本発明は、リチウムイオン電池に関するものである。
リチウムイオン電池は、高エネルギー密度の二次電池であり、その特性を活かして、ノートパソコンや携帯電話等のポータブル機器の電源に使用されている。リチウムイオン電池の形状には種々のものがあるが、円筒形リチウムイオン電池は、正極、負極及びセパレータの捲回式構造を採用している。例えば、2枚の帯状の金属箔に正極材料及び負極材料をそれぞれ塗着し、その間にセパレータを挟み込み、これらの積層体を渦巻状に捲回することで捲回群を形成する。この捲回群を、電池容器となる円筒形の電池缶内に収納し、電解液を注液後、封口することで、円筒形リチウムイオン電池が形成される。
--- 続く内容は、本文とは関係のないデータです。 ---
/-
Copyright (c) 2026 the pub-hodgecm-mathlib formalisation cell (harness21).  Prover seat hodgecm-mathlib-F0P3a-p01 (g32), req620 Track A «(D-RAM) FOUR-FRAME» squad
(unit U3_Laws, (KMS) road «MODULO κ-STAGE B», κ-ASSEMBLER «UNSIGNED PAIR», dealer LH4-plan (g11) WORD #53 (1): the PAYER of (κ-B₀) `stub_U3_kappaCount_typeZero`
(tree `Cruxes/H413/Lines/F0_P3c_DyRamFourFrame_U3_Laws.lean` ED. 10 :487) MODULO the κ-BOX-SUM identity of LH4-p14 (g3) (statement frozen in his skeleton
`KSB0-KappaSignCountTypeZero.SKELETON.v1` 9ee9a0d6f62b36d2, binder `hbox` VERBATIM); every κ-socket is ★).  2026-09-04.
-/
import Summits.HodgeConjecture.HodgeConjecture.Theorems.F0P3cDyRamDiagonalKappaSplitCountSockets   -- ★ p856661 (LH4-p04 (g2)): the four type-0 T-strata κ-sockets (core∕T1∕T2∕T3); brings ★ KappaCountDefs∕Eval (LH4-p05), ★ B4, ★ StrataDefs∕TorusDefs, ★ LocalFields (ω-conductor toolkit)
import Summits.HodgeConjecture.HodgeConjecture.Theorems.F0P3cDyRamDiagonalKappaGluedSocket        -- ★ p856706 (LH4-p09 (g3)): κB-G socket foot 0 `finsum_kappaCount_mul_stabiliserWeight_hasAxis_G1`
import Summits.HodgeConjecture.HodgeConjecture.Theorems.F0P3cDyRamDiagonalKappaGluedRotations     -- ★ (LH4-p13 (g3)): the rotated κB-G sockets `…_hasAxis_G2 ∕ _G3` (feet on B₂, B₃) through ★ p856797 «κ-PERMUTATION RULE»
import Summits.HodgeConjecture.HodgeConjecture.Theorems.F0P3cDyRamDiagonalKappaCoreHangingSocket  -- ★ p856750 (LH4-p08 (g3)): κB-H socket `finsum_kappaCount_mul_stabiliserWeight_hasAxis_H`
import Summits.HodgeConjecture.HodgeConjecture.Theorems.F0P3cDyRamStableCountTypeZero              -- ★ p856280 (LH4-p10 (g2)): B10 tools `finite_normalisedStableLattices`; brings ★ PART 1 `finsum_mem_eq_sum_box_finsum_mem_hasAxis`, ★ B3 `hasAxis_shapes`, ★ StrataAxis, ★ ElementDatumParity
import Summits.HodgeConjecture.HodgeConjecture.Theorems.F0P3cDyRamGlueUnitRationalityDepth           -- ★ (LH4-p09 (g2)): `exists_fixed_v_add_glueUnit_le_iff` (the glue witnesses `f₀`)
import Summits.HodgeConjecture.HodgeConjecture.Theorems.F0P3cDyRamDiagonalPermutation              -- ★ §P (LH4-p13 (g2)): `isElementDatum_swap`, `isElementDatum_rescale` (element data of the rotated feet)
import Summits.HodgeConjecture.HodgeConjecture.Theorems.F0P3cDyRamFourFrameLawDefsR                 -- ★ DEFS LEAF №1-R p855074: `shiftR`
import Summits.HodgeConjecture.HodgeConjecture.Theorems.F0P3cDyRamKappaAssemblyTools                -- (this seat): `exists_glue_witness`, `abs_cast_normSign`, `normSign_one_add_eq_one`
import HarnessLib
import Summits.QuantumFields.BalabanUV.Beta.FP.TowerLamJunctionAssembly
import Summits.QuantumFields.BalabanUV.Beta.FP.TowerLamStencilLocality
import Summits.QuantumFields.BalabanUV.Beta.FP.TorusNBindingOfJunctionsGauge
import Summits.QuantumFields.BalabanUV.Beta.FP.TorusLamJunctionShape

/-!
# `BalabanUV.Beta.FP.TowerHN1Row` — road «FP», binder row D1, ROUTE T (β1): **THE END WRAPPER's CONTENT ROW `hHN₁` AT ONE DIRECTION, FROM THE ROAD's DATA** —
# with the storey data `cf ∕ hb ∕ w ∕ κ` of `FP/TowerHLinkRows` along the pinned direction `dv = r•e_a`, the wrapper's namings `hH₁f ∕ hH′₁f` (displayed as values
# `hH₁ ∕ hH′₁`) and its form pin `hH₀`, the first-order H-side jet IS the periodised N-vertex: `H′₁ = (perF T (dper T (VN (Roots.ctr Lc) Pn (n+1) μ y)))|ff`,
# GIVEN ONLY the pin `hr : (−2c)·r = Pn.cE (n+2)`, the lock row `hcΛ : 2·Pn.cΛ (n+2) = (Lc⁴)^{n+2}·Pn.cE (n+2)` (R-FP-81), the instantiation letters `hJW` ((J-W″) at
# `r := 1`, gauge function `lv e_a`), the linearity letters `hhvl ∕ hlv` of the nested column and of its tree-gauge read-out `lv`, `hfold` (an2 PART 25) and `2 ≤ Lc`

WHY (`HOME/b2b-balaban-beta-d1-p3/g41/SPEC-52.md` §D.3).  (E4d) `TorusNBindingOfJunctionsGauge.hHN1_named_of_junctions_gauge_pin` (g39, p527137 ✓) gives the row from
(J-W″) in its `r`-form, the pin, and (J-Λ); (J-Λ) is `TorusLamJunctionShape.lamJunction_of_dper_eq` (g38) from the lattice identity `hΛN`, which `FP/TowerLamJunctionAssembly`
(g42 #1) proves at the road's data from the top word `htop : w (n+1)·r = Pn.cΛ (n+2)`; `htop` is the lock row read backwards (`TowerHLinkRowsLower.w_top` + `hr` + `hcΛ`);
the locality letters `hLS ∕ hCs ∕ hδ` are g41 #6 `TowerLamStencilLocality.exists_locStencil_SLam_cf`; the brick list `ℓ` and the storey kernels `𝒦` of the (E4b) display are
CHOSEN here (their letters `hℓ ∕ h𝒦` are `rfl`), so they leave the statement.

WHAT ([folklore] bookkeeping BY NAME; no `def`, no `def … : Prop`, nothing cited, 0 sorry; data binders VERBATIM as in `TowerWeightWords.weight_word` ∕ `TowerLamJunctionAssembly`
at `R := Roots.ctr Lc`, with the gauge functions `lam a := lv e_a` of the wrapper's displayed read-out `lv`): §1 `htop_of_lock` (the top word from `w_top`, the pin and the
lock), `map_smul_of_linear`, `hJW_r` ((J-W″) in (E4d)'s `r`-form for `hb (n+1) := hbF (n+1) (r•e_a)`, `l := lv (r•e_a)`, from the `r := 1` letter, `hhvl`, `hlv`, `hhbF`);
§2 **`hHN1_of_road_data`** — `H′₁ = (perF T (dper T (VN (Roots.ctr Lc) Pn (n+1) (μN a) (yN a))))|ff` for the wrapper's `hH₁ ∕ hH′₁` at `v := r•e_a`.  Displayed letters left
(all the instantiation's, none Bałaban's): the data's defining equations `hcfF hhbF hκF hwF hT′`, `hlev`, `hhvl`, `hlv`, `hJW`, `hfold`, `hH₀`, `hr`, `hcΛ`, `hLc`, `hH₁ ∕ hH′₁`.
WHAT THIS IS NOT: not the wrapper's `hHN₁` FAMILY (`∀ n μ y B`) — one direction label `a : κ` with `(μ, y) = (μN a, yN a)`, one depth, one box; not `hJW`'s instantiation
(g39 #5 at the pins), not `hfold` (PART 25, in the tree), not the values of `Pn.cE ∕ Pn.cΛ` (rows `hr ∕ hcΛ` of the (C1) instantiation); not (E4e) `hQN₁`, not second order;
nothing of Bałaban's asserted, valued or discharged; 0 estimates; 0∕4 row-D1 binders (hW, hR, D1Tel, D1Rep); ROOT M‴ p325680 ∕ P5c ∕ D6 untouched; NOT (C1), NOT (L2′),
NOT (T-ID), NOT SDF, NOT D1, NEVER «G-an2-4 closed», NOT BetaPertH, NOT continuum, NOT Clay.

HONEST DEPENDENCY (page 1, mandatory): continuum YM on T⁴ ⇐ BetaPertH ∧ nine spine estimates (0/9 proved); BetaPertH ⇐ (D1) ∧ (D4) ∧ CAP+tail;
G-an2-4 gates asym, D1 and NE2/3/4.  HONEST FRAMING (cell contract, verbatim): «discharging `BetaPertH` makes Bałaban's UV stability UNCONDITIONAL —
a real constructive-QFT result; it is NOT the continuum limit and NOT the Clay problem.»  ABSOLUTE RULE (cell charter, verbatim): «No internally-minted
statement may enter as a cited fact. Every hypothesis is either kernel-proved in this package or a verbatim quotation of a PUBLISHED theorem with page
reference. The manuscript(s) under audit are NOT citable for their own disputed steps — they are the thing under adjudication; programme-internal
(2001/route/tribunal) claims are never citable.»  Road «FP» OWNER, b2b-balaban-beta-d1-p3 gen 42, 2026-08-27.  No existing file touched.
-/

noncomputable section

open scoped BigOperators
import Mathlib
import HarnessLib
import Summits.CriticalPhenomena.SAWScalingLimit.Theses.SAWDefectDecoherence
import Literature.Probability.RandomPlanarGeometry.HexParafermion
import Literature.Probability.RandomPlanarGeometry.HexSAW
import Literature.Probability.RandomPlanarGeometry.HexSAWStrip
import Literature.Probability.RandomPlanarGeometry.HexSAWLowerBound

/-!
# Sketch — crux MassRatio (stmt-CriticalPhenomena-8550), crux-ideate round 1, ideator 3

First lemmas of the idea cards `Ideas/punctured-sum-rule-occupation.md` and
`Ideas/pinched-double-bridge-gain.md`.  Statements only (`def … : Prop`); nothing is proved here.
-/

namespace Summit.CriticalPhenomena.SAWScalingLimit.Cruxes.MassRatio.Sketch

open Literature.Probability.LatticeModels Literature.Probability.RandomPlanarGeometry.SAW

/-- Card `punctured-sum-rule-occupation`, first lemma (PuncturedVertexRelation): the
Duminil-Copin–Smirnov vertex relation survives ONE interior puncture when the root is on the OUTER
boundary.  `Λ` simply connected, root `a = {u,w}` (`u ∉ Λ ∋ w`), `v ∈ Λ` with its three neighbours
in `Λ`; then at every vertex `y` of the punctured vertex set `Λ.erase v` the relation (1) holds for
the observable OF THE PUNCTURED DOMAIN (`x = x_c`, `σ = 5/8`).  (The tree's Lemma 1 asks for
`hexDomainSimplyConnected`, which `Λ.erase v` violates: `v` is an isolated point of the complement.) -/
def PuncturedVertexRelation : Prop :=
  ∀ (Λ : Finset HexVertex), hexDomainSimplyConnected Λ →
    ∀ (u w : HexVertex), hexGraph.Adj u w → u ∉ Λ → w ∈ Λ →
    ∀ v ∈ Λ, (∀ t : HexVertex, hexGraph.Adj v t → t ∈ Λ) →
    ∀ y ∈ Λ.erase v, ∀ p q r : HexVertex,
      hexGraph.Adj y p → hexGraph.Adj y q → hexGraph.Adj y r → p ≠ q → q ≠ r → p ≠ r →
        (hexMidpoint s(y, p) - hexCenter y) *
            hexParafermionicObservable (Λ.erase v) s(u, w) hexCriticalFugacity (5 / 8) s(y, p) +
          (hexMidpoint s(y, q) - hexCenter y) *
            hexParafermionicObservable (Λ.erase v) s(u, w) hexCriticalFugacity (5 / 8) s(y, q) +
          (hexMidpoint s(y, r) - hexCenter y) *
            hexParafermionicObservable (Λ.erase v) s(u, w) hexCriticalFugacity (5 / 8) s(y, r) = 0

/-- Card `punctured-sum-rule-occupation`, corollary form (PuncturedSumRule = "visit sum rule"):
summing `PuncturedVertexRelation` over `Λ.erase v` and subtracting the unpunctured sum rule, the
outer-boundary sum of `(mid_z − c_{w_z})·(F_Λ − F_{Λ∖v})(z)` — whose walk-by-walk phases are RIGID
(planar Umlaufsatz, holes irrelevant) and whose moduli are the NON-NEGATIVE visit masses
`G_Λ(a,z)·P_{a→z}(v ∈ γ)` — equals minus the flux of `F_{Λ∖v}` into the puncture. -/
def PuncturedSumRule : Prop :=
  ∀ (Λ : Finset HexVertex), hexDomainSimplyConnected Λ →
    ∀ (u w : HexVertex), hexGraph.Adj u w → u ∉ Λ → w ∈ Λ →
    ∀ v ∈ Λ, (∀ t : HexVertex, hexGraph.Adj v t → t ∈ Λ) →
      (∑ᶠ p ∈ {p : HexVertex × HexVertex | hexGraph.Adj p.1 p.2 ∧ p.1 ∉ Λ ∧ p.2 ∈ Λ},
          (hexMidpoint s(p.1, p.2) - hexCenter p.2) *
            (hexParafermionicObservable Λ s(u, w) hexCriticalFugacity (5 / 8) s(p.1, p.2) -
              hexParafermionicObservable (Λ.erase v) s(u, w) hexCriticalFugacity (5 / 8)
                s(p.1, p.2))) +
        ∑ t ∈ Λ.filter (fun t => hexGraph.Adj v t),
          (hexMidpoint s(v, t) - hexCenter v) *
            hexParafermionicObservable (Λ.erase v) s(u, w) hexCriticalFugacity (5 / 8) s(v, t) = 0

/-- Card `punctured-sum-rule-occupation`, the positive consequence actually used downstream
(OccupationBound): in a domain whose boundary windings from the root stay in `(-4π/3, 4π/3)`
("tame": all boundary cosines `≥ c₀ > 0`), the boundary-mass-weighted probability that the walk
VISITS the interior vertex `v` is at most `c₀⁻¹` times the `x_c`-mass arriving at the three
mid-edges of `v` from outside `v` (continuation from an occupied bulk vertex is `O(1)`).  Stated with
the tameness folded into an abstract constant, for the spin-0 masses `Z = F_{x_c,0}`. -/
def OccupationBound : Prop :=
  ∃ C : ℝ, ∀ (Λ : Finset HexVertex), hexDomainSimplyConnected Λ →
    ∀ (u w : HexVertex), hexGraph.Adj u w → u ∉ Λ → w ∈ Λ →
    (∀ (b o : HexVertex), hexGraph.Adj o b → o ∉ Λ → b ∈ Λ →
        ∀ γ : HexMidEdgeSAW Λ s(u, w) s(o, b), |γ.winding| < 4 * Real.pi / 3 - 1 / 10) →
    ∀ v ∈ Λ, (∀ t : HexVertex, hexGraph.Adj v t → t ∈ Λ) →
      (∑ᶠ p ∈ {p : HexVertex × HexVertex | hexGraph.Adj p.1 p.2 ∧ p.1 ∉ Λ ∧ p.2 ∈ Λ},
          (‖hexParafermionicObservable Λ s(u, w) hexCriticalFugacity 0 s(p.1, p.2)‖ -
            ‖hexParafermionicObservable (Λ.erase v) s(u, w) hexCriticalFugacity 0 s(p.1, p.2)‖)) ≤
        C * ∑ t ∈ Λ.filter (fun t => hexGraph.Adj v t),
          ‖hexParafermionicObservable (Λ.erase v) s(u, w) hexCriticalFugacity 0 s(v, t)‖

/-- Card `pinched-double-bridge-gain`, first lemma (GainRecursion): Duminil-Copin–Smirnov's
induction `B_T ≥ c/T` run with an INTERSECTION GAIN `ε_T` in the cutting inequality.  If
`1 = c_α A_T + B_T` (the strip identity with `E_T = 0`) and
`A_{T+1} − A_T ≤ ε_{T+1} x_c⁻¹ B_{T+1}²` (the cut pair of bridges is MUTUALLY AVOIDING, which costs
`ε`), then `1/B_T ≤ 1/B_1 + c_α x_c⁻¹ Σ_{t=2}^{T} ε_t`; so `ε_t ≤ C t^{-κ}` gives
`B_T ≥ c T^{-(1-κ)}`, the first boundary tail below the random-walk value.  Over the tree's
`HV.stripAlim`, `HV.stripBlim` (HexSAWLowerBound.lean). -/
def GainRecursion : Prop :=
  ∀ ε : ℕ → ℝ, (∀ T, 0 ≤ ε T) →
    (∀ T : ℕ, 1 ≤ T → (1 : ℝ) = Real.cos (3 * Real.pi / 8) * HV.stripAlim T + HV.stripBlim T) →
    (∀ T : ℕ, 1 ≤ T → 0 < HV.stripBlim T) →
    (∀ T : ℕ, 1 ≤ T →
        HV.stripAlim (T + 1) ≤ HV.stripAlim T + ε (T + 1) * hexCriticalFugacity⁻¹ * HV.stripBlim (T + 1) ^ 2) →
    ∀ T : ℕ, 1 ≤ T →
      (HV.stripBlim T)⁻¹ ≤ (HV.stripBlim 1)⁻¹ +
        Real.cos (3 * Real.pi / 8) * hexCriticalFugacity⁻¹ * ∑ t ∈ Finset.Icc 2 T, ε t

/-- Card `pinched-double-bridge-gain`, the load-bearing stub in the tree's finite-strip language
(IntersectionGain): the cutting inequality `stripA_succ_le` improved by a polynomial factor —
the two bridges produced by cutting a far-reaching returning walk at its first visit to the far
column are vertex-disjoint and pinched at adjacent far mid-edges, and such PINCHED DOUBLE BRIDGES
carry at most `C (T+1)^{-κ}` of the product mass.  `κ > 0` is the claim; the prediction is
`κ = 3/4 = h^b_2 − 2h^b_1` (boundary two-leg weight 2, Lawler–Schramm–Werner `ξ̃(5/8,5/8) = 2`). -/
def IntersectionGain : Prop :=
  ∃ κ C : ℝ, 0 < κ ∧ ∀ T L : ℕ, 1 ≤ T →
    HV.stripA (T + 1) L hexCriticalFugacity ≤ HV.stripA T L hexCriticalFugacity +
      C * ((T : ℝ) + 1) ^ (-κ) * hexCriticalFugacity⁻¹ *
        (HV.stripB (T + 1) L hexCriticalFugacity * HV.stripB (T + 1) (2 * L) hexCriticalFugacity)

end Summit.CriticalPhenomena.SAWScalingLimit.Cruxes.MassRatio.Sketch
import Summits.Ventures.PercRepro.RankLevelSetExplicitLin2KeyL

/-!
# PercRepro — THE LEVEL-12 THEOREM-M ROW OF C-025: THE KEY AT `p = 4 674` (p4, S4 feed)

`proofs/P4-gen18.md`. With THEOREM M's staircase multiplicity the assembled inequality `(P_d)` holds, exactly evaluated, at EVERY
core corank `13 ≤ d ≤ 4108` from `p = 2 135` (it fails at `p = 2 134`, corank `1 085`; the quartic floor is `8 764`, the
saturated one `40 204`). The row is taken at `p = 4 674` = the Chernoff tail `⌈(9(12 + 2^12) + 17·12 + 216)/8⌉` of
RankLevelSetExplicitLin2LevelTail, which now binds: the key `KeyL 12 4674 d` (RankLevelSetExplicitLin2KeyL) is checked by the kernel at the
4 096 coranks (`decide`, 1 chunk of 4 096). The level step and the unconditional chain are
RankLevelSetExplicitLin2IndepFloor (`c025_twelve_indep_step`, `c025_twelve_indep_from_4674`). Axioms: standard.
-/

namespace PercRepro

namespace ThmN

namespace Explicit

/-- **THE THEOREM-M KEY ROW AT `(q, p) = (12, 4 674)`**: `KeyL 12 4674 d` at every corank `13 ≤ d ≤ 4108`, by the kernel. -/
theorem key_twelve_indep_row : ∀ t < 4096, KeyL 12 4674 (13 + t) := by decide +kernel

/-- **THE KEY'S OWN FLOOR IS `2 135`**: the THEOREM-M key FAILS at `p = 2 134`, corank `1 085`, by the kernel (the row sits at the tail `4 674`). -/
theorem key_twelve_indep_sharp : ¬ KeyL 12 2134 1085 := by decide +kernel

end Explicit

end ThmN

end PercRepro
/-- Claim 1: for `k + 2 ≤ n`, the top blocks of `M^{k+1}` are `(M^{k+1})₁₁ = 0` and
`(M^{k+1})₁₂ = ρᵀ L^k`. [folklore] -/
theorem topBlocks_pow {n : ℕ} (hvan : ∀ j : ℕ, j + 2 < n → ρ ⬝ᵥ (L ^ j *ᵥ γ) = 0) :
    ∀ k : ℕ, k + 2 ≤ n →
      (M ^ (k + 1)).toBlocks₁₁ = 0 ∧ (M ^ (k + 1)).toBlocks₁₂ = replicateRow Unit ρ * L ^ k := by
  intro k
  induction k with
  | zero =>
    intro _
    rw [zero_add, pow_one, pow_zero, Matrix.mul_one, hM]
    exact ⟨Matrix.toBlocks_fromBlocks₁₁ _ _ _ _, Matrix.toBlocks_fromBlocks₁₂ _ _ _ _⟩
  | succ k ih =>
    intro hk
    obtain ⟨h11, h12⟩ := ih (by omega)
    obtain ⟨e11, e12, -, -⟩ := blocks_pow_succ hM (k + 1)
    refine ⟨?_, ?_⟩
    · rw [e11, h12]
      exact row_pow_col_eq_zero hvan (by omega)
    · rw [e12, h11, h12, Matrix.zero_mul, zero_add, Matrix.mul_assoc, ← pow_succ]

/-- Claim 2: for `k + j + 2 ≤ n`, `(M^k)₂₂ Lʲ γ = L^{k+j} γ`. [folklore] -/
theorem botBlock_pow_mul {n : ℕ} (hvan : ∀ j : ℕ, j + 2 < n → ρ ⬝ᵥ (L ^ j *ᵥ γ) = 0) :
    ∀ k j : ℕ, k + j + 2 ≤ n →
      (M ^ k).toBlocks₂₂ * L ^ j * replicateCol Unit γ = L ^ (k + j) * replicateCol Unit γ := by
  intro k
  induction k with
  | zero =>
    intro j _
    rw [pow_zero, (toBlocks_one (R := R) (w := w)).1, Matrix.one_mul, zero_add]
  | succ k ih =>
    intro j hkj
    obtain ⟨-, -, -, e22⟩ := blocks_pow_succ hM k
    rw [e22, Matrix.add_mul, Matrix.add_mul]
    have h1 : (M ^ k).toBlocks₂₁ * replicateRow Unit ρ * L ^ j * replicateCol Unit γ = 0 := by
      rw [Matrix.mul_assoc, Matrix.mul_assoc, ← Matrix.mul_assoc (replicateRow Unit ρ),
        row_pow_col_eq_zero hvan (by omega), Matrix.mul_zero]
    have h2 : (M ^ k).toBlocks₂₂ * L * L ^ j * replicateCol Unit γ =
        L ^ (k + 1 + j) * replicateCol Unit γ := by
      rw [Matrix.mul_assoc _ L, ← pow_succ', ih (j + 1) (by omega)]
      congr 1
      ring_nf
    rw [h1, h2, zero_add]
円筒形リチウムイオン電池としては、18650型リチウムイオン電池が、民生用リチウムイオン電池として広く普及している。18650型リチウムイオン電池の外径寸法は、直径18mmで、高さ65mm程度の小型である。18650型リチウムイオン電池の正極活物質には、高容量、長寿命を特徴とするコバルト酸リチウムが主として用いられており、電池容量は、おおむね1.0〜2.0Ah(3.7〜7.4Wh)程度である。
近年、リチウムイオン電池は、ポータブル機器用等の民生用途にとどまらず、太陽光や風力発電といった自然エネルギー向け大規模蓄電システム用途への展開が期待されている。大規模蓄電システムにおいては、システムあたりの電力量が数MWhのオーダーで必要となる。
例えば、下記特許文献1には、円筒形電池容器に正極、負極及びセパレータを捲回した電極捲回群を有する円筒形リチウムイオン電池が開示されている。この電池は、放電容量30Ah以上であり、正極には、リチウム・マンガン複合酸化物を含む正極活物質合剤(正極合剤)が用いられ、負極には、非晶質炭素を含む負極活物質合剤(負極合剤)が用いられている。
国際公開第2013/128677号
リチウムイオン電池は、近年、電気自動車、ハイブリッド型電気自動車等に用いられる高入出力用電源としても注目されている。このような自動車分野への適用において、高出力化、高容量及び長寿命化に加え、回生によるエネルギーの利用効率向上のために優れた入力特性をも要求されている。
しかしながら、特許文献1に記載されているリチウムイオン電池では、入出力特性及び寿命特性が、十分でないことが、本発明者らの検討結果から明らかとなった。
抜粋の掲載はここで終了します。